Isenhower currently is the commanding general of the 1st Armored Division, which is based at Fort Bliss in Texas and part of New Mexico. He’s been in that role since July 2022. He was previously stationed at Fort Cavazos (previously known as Fort Hood) from 2019-2020 as Deputy Division Commander for the 1st Cavalry Division. It’s not entirely clear which base he was referring to, Cavazos or Bliss, when he said he has a “discipline problem” with his soldiers.
The mold issue is one of several urgent concerns and problems facing service members in military housing. Last month the Government Accountability Office released a report outlining the scale of the issue. The report, “Poor Living Conditions Undermine Quality of Life and Readiness,” documented multiple instances of broken utilities such as air conditioning and fire alarms, plus black mold and even raw sewage inside the barracks. The GAO noted that the military does not “reliably assess conditions” in the barracks, which pose “serious health and safety risks.”
Lt. Gen. Jones also gave an answer to the question at AUSA, going before Isenhower.

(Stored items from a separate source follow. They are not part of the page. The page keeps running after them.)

import Literature.Analysis.FluidPDE.CKNMorreyLemmasHolds
import Literature.Analysis.FluidPDE.CKNMorreyBootstrapDual
import Literature.Analysis.FluidPDE.MultiplierHeatKernelDecay
import Literature.Analysis.FluidPDE.CKNMorreyLemma136Holds
import HarnessLib

/-!
# Thm. 13.8 of Lemarié-Rieusset 2016 with `ε* = ε*(ν, τ₀, q₀)`: the assembly fed with the proved lemmas

Analysis/FluidPDE glue file (theorems only: no definition, no named fact, no `sorry`) for the
named fact `Literature.Analysis.FluidPDE.lemarieRieusset_ckn_criterion_qdep`
(`CKNMorreyLemmas.lean`: P. G. Lemarié-Rieusset, *The Navier–Stokes Problem in the 21st Century*,
CRC Press 2016, Thm. 13.8 pp. 462–463 — the Caffarelli–Kohn–Nirenberg regularity criterion in
parabolic Morrey spaces — with the smallness constant depending on the pressure exponent, as the
printed proof, §13.9 pp. 466–478, delivers it: Lemma 13.4, p. 470, prints "`ε*` which depends only
on `ν, q₀, τ₀` and `τ₂`").

The accepted assembly `lemarieRieusset_ckn_criterion_qdep_of_lemmas` (`CKNMorreyLemmas.lean`;
§13.9 Step 4, "end of the proof", p. 477, with the reductions of p. 467) proves the criterion from
four named facts, three of which were theorems of the tree when this file was first written:

* `LemarieRieusset2016.pressure_localIntegrability_holds` ((13.19)–(13.21) p. 461;
  `CKNMorreyLemmasHolds.lean`);
* `LemarieRieusset2016.lemma13_4_holds` (Lemma 13.4 p. 470, Kukavica's Morrey estimates;
  `CKNMorreyLemmasHolds.lean`, on Lemma 13.3 `CKNMorreyPressureEstimates.lean` and the iteration
  `CKNMorreyKukavica.lean`);
* `LemarieRieusset2016.lemma13_5_holds` (Lemma 13.5 p. 475; `CKNMorreyBootstrapDual.lean`);

while the fourth, Lemma 13.6 (p. 477), is reduced in the tree to Prop. 13.4 (proved:
`LemarieRieusset2016.prop13_4_holds`, `MultiplierHeatKernelDecay.lean`) and the single remaining
named fact `LemarieRieusset2016.lemma13_6_duhamel` (`CKNMorreyHolder.lean`: the localised Duhamel
representation (13.50)–(13.52) with the Morrey classes of p. 478):
`LemarieRieusset2016.lemma13_6_of_duhamel_holds : lemma13_6_duhamel → lemma13_6`.

This file records the two resulting reductions of the criterion:

* `lemarieRieusset_ckn_criterion_qdep_of_lemma13_6 : lemma13_6 → lemarieRieusset_ckn_criterion_qdep`;
* `lemarieRieusset_ckn_criterion_qdep_of_duhamel :
    lemma13_6_duhamel → lemarieRieusset_ckn_criterion_qdep`,

so that the discharge of the criterion is the one-liner
`lemarieRieusset_ckn_criterion_qdep_of_duhamel lemma13_6_duhamel_holds` as soon as that last fact
is proved (and the trunk corollaries follow through the accepted
`ckn_epsilon_regularity_of_exponent_of_qdep` / `ckn_epsilon_regularity_unforced_of_qdep`).

That last fact is now proved (`LemarieRieusset2016.lemma13_6_duhamel_holds`,
`CKNMorreyHolderProofs.lean`, whence `LemarieRieusset2016.lemma13_6_holds`,
`CKNMorreyLemma136Holds.lean`), and the file ends with the discharge itself:

* `lemarieRieusset_ckn_criterion_qdep_holds : lemarieRieusset_ckn_criterion_qdep` — Thm. 13.8 with
  `ε* = ε*(ν, τ₀, q₀)`, a theorem of the tree (axioms `propext`, `Classical.choice`, `Quot.sound`).

## References

* P. G. Lemarié-Rieusset, *The Navier–Stokes Problem in the 21st Century*, CRC Press (2016),
  Thm. 13.8 (pp. 462–463); §13.9: p. 467, Lemma 13.4 (p. 470), Lemma 13.5 (p. 475), Step 4 and
  Lemma 13.6 (pp. 477–478). [LemarieRieusset2016]
-/

noncomputable section

namespace Literature.Analysis.FluidPDE

/-- **Thm. 13.8 (`q₀`-dependent constant) from Lemma 13.6 alone** (Lemarié-Rieusset 2016, §13.9
Step 4, p. 477: "We then end the proof with the lemma: Lemma 13.6"): the accepted assembly
`lemarieRieusset_ckn_criterion_qdep_of_lemmas` fed with the proved pressure localisation
(13.19)–(13.21), the proved Lemma 13.4 and the proved Lemma 13.5. [cite: LemarieRieusset2016, §13.9 Step 4 p. 477] -/
theorem lemarieRieusset_ckn_criterion_qdep_of_lemma13_6 (h6 : LemarieRieusset2016.lemma13_6) :
    lemarieRieusset_ckn_criterion_qdep :=
  lemarieRieusset_ckn_criterion_qdep_of_lemmas
    LemarieRieusset2016.pressure_localIntegrability_holds LemarieRieusset2016.lemma13_4_holds
    LemarieRieusset2016.lemma13_5_holds h6

/-- **Thm. 13.8 (`q₀`-dependent constant) from the localised Duhamel representation
(13.50)–(13.52) alone** (Lemarié-Rieusset 2016, §13.9 Step 3 pp. 474–475 and the proof of
Lemma 13.6 pp. 477–478: "and we apply Proposition 13.4"): Prop. 13.4 being proved
(`LemarieRieusset2016.prop13_4_holds`), Lemma 13.6 — and with it the whole criterion — depends on
the single named fact `LemarieRieusset2016.lemma13_6_duhamel`. [cite: LemarieRieusset2016, §13.9 pp. 474–478] -/
theorem lemarieRieusset_ckn_criterion_qdep_of_duhamel
    (hD : LemarieRieusset2016.lemma13_6_duhamel) : lemarieRieusset_ckn_criterion_qdep :=
  lemarieRieusset_ckn_criterion_qdep_of_lemma13_6
    (LemarieRieusset2016.lemma13_6_of_duhamel_holds hD)

/-- **Lemarié-Rieusset 2016, Thm. 13.8 (the Caffarelli–Kohn–Nirenberg regularity criterion in
parabolic Morrey spaces, smallness constant `ε* = ε*(ν, τ₀, q₀)`), proved**: the named fact
`lemarieRieusset_ckn_criterion_qdep` of `CKNMorreyLemmas.lean` is a theorem. The proof is the
printed one (§13.9, pp. 466–478): the assembly `lemarieRieusset_ckn_criterion_qdep_of_lemmas`
(Step 4, "end of the proof", p. 477, with the reductions of p. 467) fed with the four proved
lemmas — the local integrability of the pressure (13.19)–(13.21)
(`LemarieRieusset2016.pressure_localIntegrability_holds`), Lemma 13.4
(`LemarieRieusset2016.lemma13_4_holds`, on Lemma 13.3), Lemma 13.5
(`LemarieRieusset2016.lemma13_5_holds`) and Lemma 13.6 (`LemarieRieusset2016.lemma13_6_holds`, on
Prop. 13.4 and the localised Duhamel formula (13.50)–(13.52)). [cite: LemarieRieusset2016, Thm. 13.8 pp. 462–463; proof §13.9 pp. 466–478] -/
theorem lemarieRieusset_ckn_criterion_qdep_holds : lemarieRieusset_ckn_criterion_qdep :=
  lemarieRieusset_ckn_criterion_qdep_of_lemma13_6 LemarieRieusset2016.lemma13_6_holds

end Literature.Analysis.FluidPDE
-- `LiLowZerosChar` holds: proved by `Summit.RiemannHypothesis.RiemannHypothesis.Theorems.LiTheory.liLowZerosChar_proof` (its module imports this route file, so no `_holds` link can be stated here).

/-- item stmt-RiemannHypothesis-19634 · assembly · rank 1 · closed · proved by Summit.RiemannHypothesis.RiemannHypothesis.Theorems.LiTheory.liDirichletAsymptotic_assembly_proof (prover) · by planner
sources: Lagarias2007LiCoefficients, tree:Summits/RiemannHypothesis/RiemannHypothesis/Theorems/LiAsymptoticAssembly.lean
[assembly] LiBoxTwoSidedChar → LiSmoothMainTermChar → LiOscillatoryChar → LiBudgetChar →
LiLowZerosChar → LiFarTailsChar → the rung leaf LiDirichletAsymptoticLaw (the ζ assembly 19166
transposed; size M). -/
@[route_item "route-RiemannHypothesis-LiDirichletAsymptotic", crux]
def Assembly : Prop :=
  Summit.RiemannHypothesis.RiemannHypothesis.Theses.LiDirichletAsymptotic.LiBoxTwoSidedChar → Summit.RiemannHypothesis.RiemannHypothesis.Theses.LiDirichletAsymptotic.LiSmoothMainTermChar → Summit.RiemannHypothesis.RiemannHypothesis.Theses.LiDirichletAsymptotic.LiOscillatoryChar → Summit.RiemannHypothesis.RiemannHypothesis.Theses.LiDirichletAsymptotic.LiBudgetChar → Summit.RiemannHypothesis.RiemannHypothesis.Theses.LiDirichletAsymptotic.LiLowZerosChar → Summit.RiemannHypothesis.RiemannHypothesis.Theses.LiDirichletAsymptotic.LiFarTailsChar → Summit.RiemannHypothesis.RiemannHypothesis.Theorems.LiTheory.LiDirichletAsymptoticLaw

-- `Assembly` holds: proved by `Summit.RiemannHypothesis.RiemannHypothesis.Theorems.LiTheory.liDirichletAsymptotic_assembly_proof` (its module imports this route file, so no `_holds` link can be stated here).

/-! D-0027 §2.1 — DECIDING THEOREM (planner-authored via `route open/edit --closes-file`; by planner-rh-li-theory-g7-0 2026-08-26T07:46:49Z) — ARCHIVED: route closed (proved) 2026-08-26T14:15:24Z; kept so importers keep building:
its hypotheses are this route's items and its conclusion the registered leaf `Summit.RiemannHypothesis.RiemannHypothesis.Theorems.LiTheory.LiDirichletAsymptoticLaw` (rung L-P(P1+chi), D-0061) (glue_lint), and it elaborates with this file. -/

-- glue.lean — DECIDING THEOREM of route LiDirichletAsymptotic (D-0027 §2.1; R5 shape, D-0061: concludes the RUNG LEAF
-- `Summit.RiemannHypothesis.RiemannHypothesis.Theorems.LiTheory.LiDirichletAsymptoticLaw` («Dirichlet Li asymptotic law,
-- quadratic range, uniform in q», RH/GRH-FREE) BY NAME).  Hypotheses = the four crux decls + the two RH-free supports +
-- the Assembly item (the ζ assembly 19166 transposed); every binder is consumed (BC1: 7 binders, 4 open cruxes + 2
-- supports + assembly; BC6 clean).
@[closes "route-RiemannHypothesis-LiDirichletAsymptotic"] theorem closes (h1 : LiBoxTwoSidedChar) (h2 : LiSmoothMainTermChar) (h3 : LiOscillatoryChar) (h4 : LiBudgetChar)
    (h5 : LiLowZerosChar) (h6 : LiFarTailsChar) (hA : Assembly) :
    Summit.RiemannHypothesis.RiemannHypothesis.Theorems.LiTheory.LiDirichletAsymptoticLaw :=
  hA h1 h2 h3 h4 h5 h6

For his part, he said that Army leaders need to do more for enlisted soldiers on the matter and spoke of his own experience with poor housing. Isenhower went afterward, agreeing in part with Jones but then made his “adulting” comments. He finished his remarks by again saying soldiers can solve the matter themselves.
“[…] that’s how we stay out of the Army Times, if you want to put it that way,” he said. “In many cases, they’ve either misdiagnosed the problem or they could solve the problem themselves.”

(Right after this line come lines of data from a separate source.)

/-- **Conversely, Theorem 9 and the `K₁₅` form together pin the value of `K₁₅`**: if both printed
forms hold then at every modulus `0 < k < 1` with `K′(k) = √15 K(k)` (there is exactly one),
`K(k)² = (1 + √5) Γ(1/15)Γ(2/15)Γ(4/15)Γ(8/15) / (240 π)` — the Borwein–Zucker evaluation the
source invokes between (5.2) and (5.3). [cite: BorweinEtAl2012, §5 eqs. (5.2)–(5.3)] -/
theorem ellipticK_sq_of_thm9_of_pearsonDensityFourAtOne_eq_K15
    (h9 : BorweinStraubWanZudilin2012_thm9)
    (h3 : ∃ k : ℝ, 0 < k ∧ k < 1 ∧
      Literature.Probability.RandomPlanarGeometry.ellipticK (1 - k ^ 2) =
        Real.sqrt 15 * Literature.Probability.RandomPlanarGeometry.ellipticK (k ^ 2) ∧
      pearsonDensityFourAtOne =
        3 * Real.sqrt 5 / π ^ 3 * ((Real.sqrt 5 - 1) / 2) *
          Literature.Probability.RandomPlanarGeometry.ellipticK (k ^ 2) ^ 2) :
    ∀ k : ℝ, 0 < k → k < 1 →
      Literature.Probability.RandomPlanarGeometry.ellipticK (1 - k ^ 2) =
        Real.sqrt 15 * Literature.Probability.RandomPlanarGeometry.ellipticK (k ^ 2) →
      Literature.Probability.RandomPlanarGeometry.ellipticK (k ^ 2) ^ 2 =
        (1 + Real.sqrt 5) *
          (Real.Gamma (1 / 15) * Real.Gamma (2 / 15) * Real.Gamma (4 / 15) * Real.Gamma (8 / 15)) /
          (240 * π) :=
  (singularModulus_exists_iff_forall (show (0 : ℝ) < 15 by norm_num) _).1
    ((pearsonDensityFourAtOne_eq_K15_iff_of_eq_5_2
      (BorweinStraubWanZudilin2012_eq_5_2_iff_thm9.2 h9)).1 h3)

end Literature.Analysis.FunctionSpaces

end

Soldiers report and file maintenance requests for issues in the barracks, but the response to those requests can be slow or not enough to deal with massive mold growth. Service members have even started to try to deal with the issue on their own in unique ways. Recently soldiers at Fort Stewart created a mold-detecting device that monitors the conditions, such as humidity, that lead to black mold breaking out.
The Army is looking for billions of dollars to update and repair barracks; last month the deputy assistant secretary of the Army for installations, housing, and partnerships said that more than a fifth of the Army’s 6,7000 barracks were marked as “poor and failing condition.”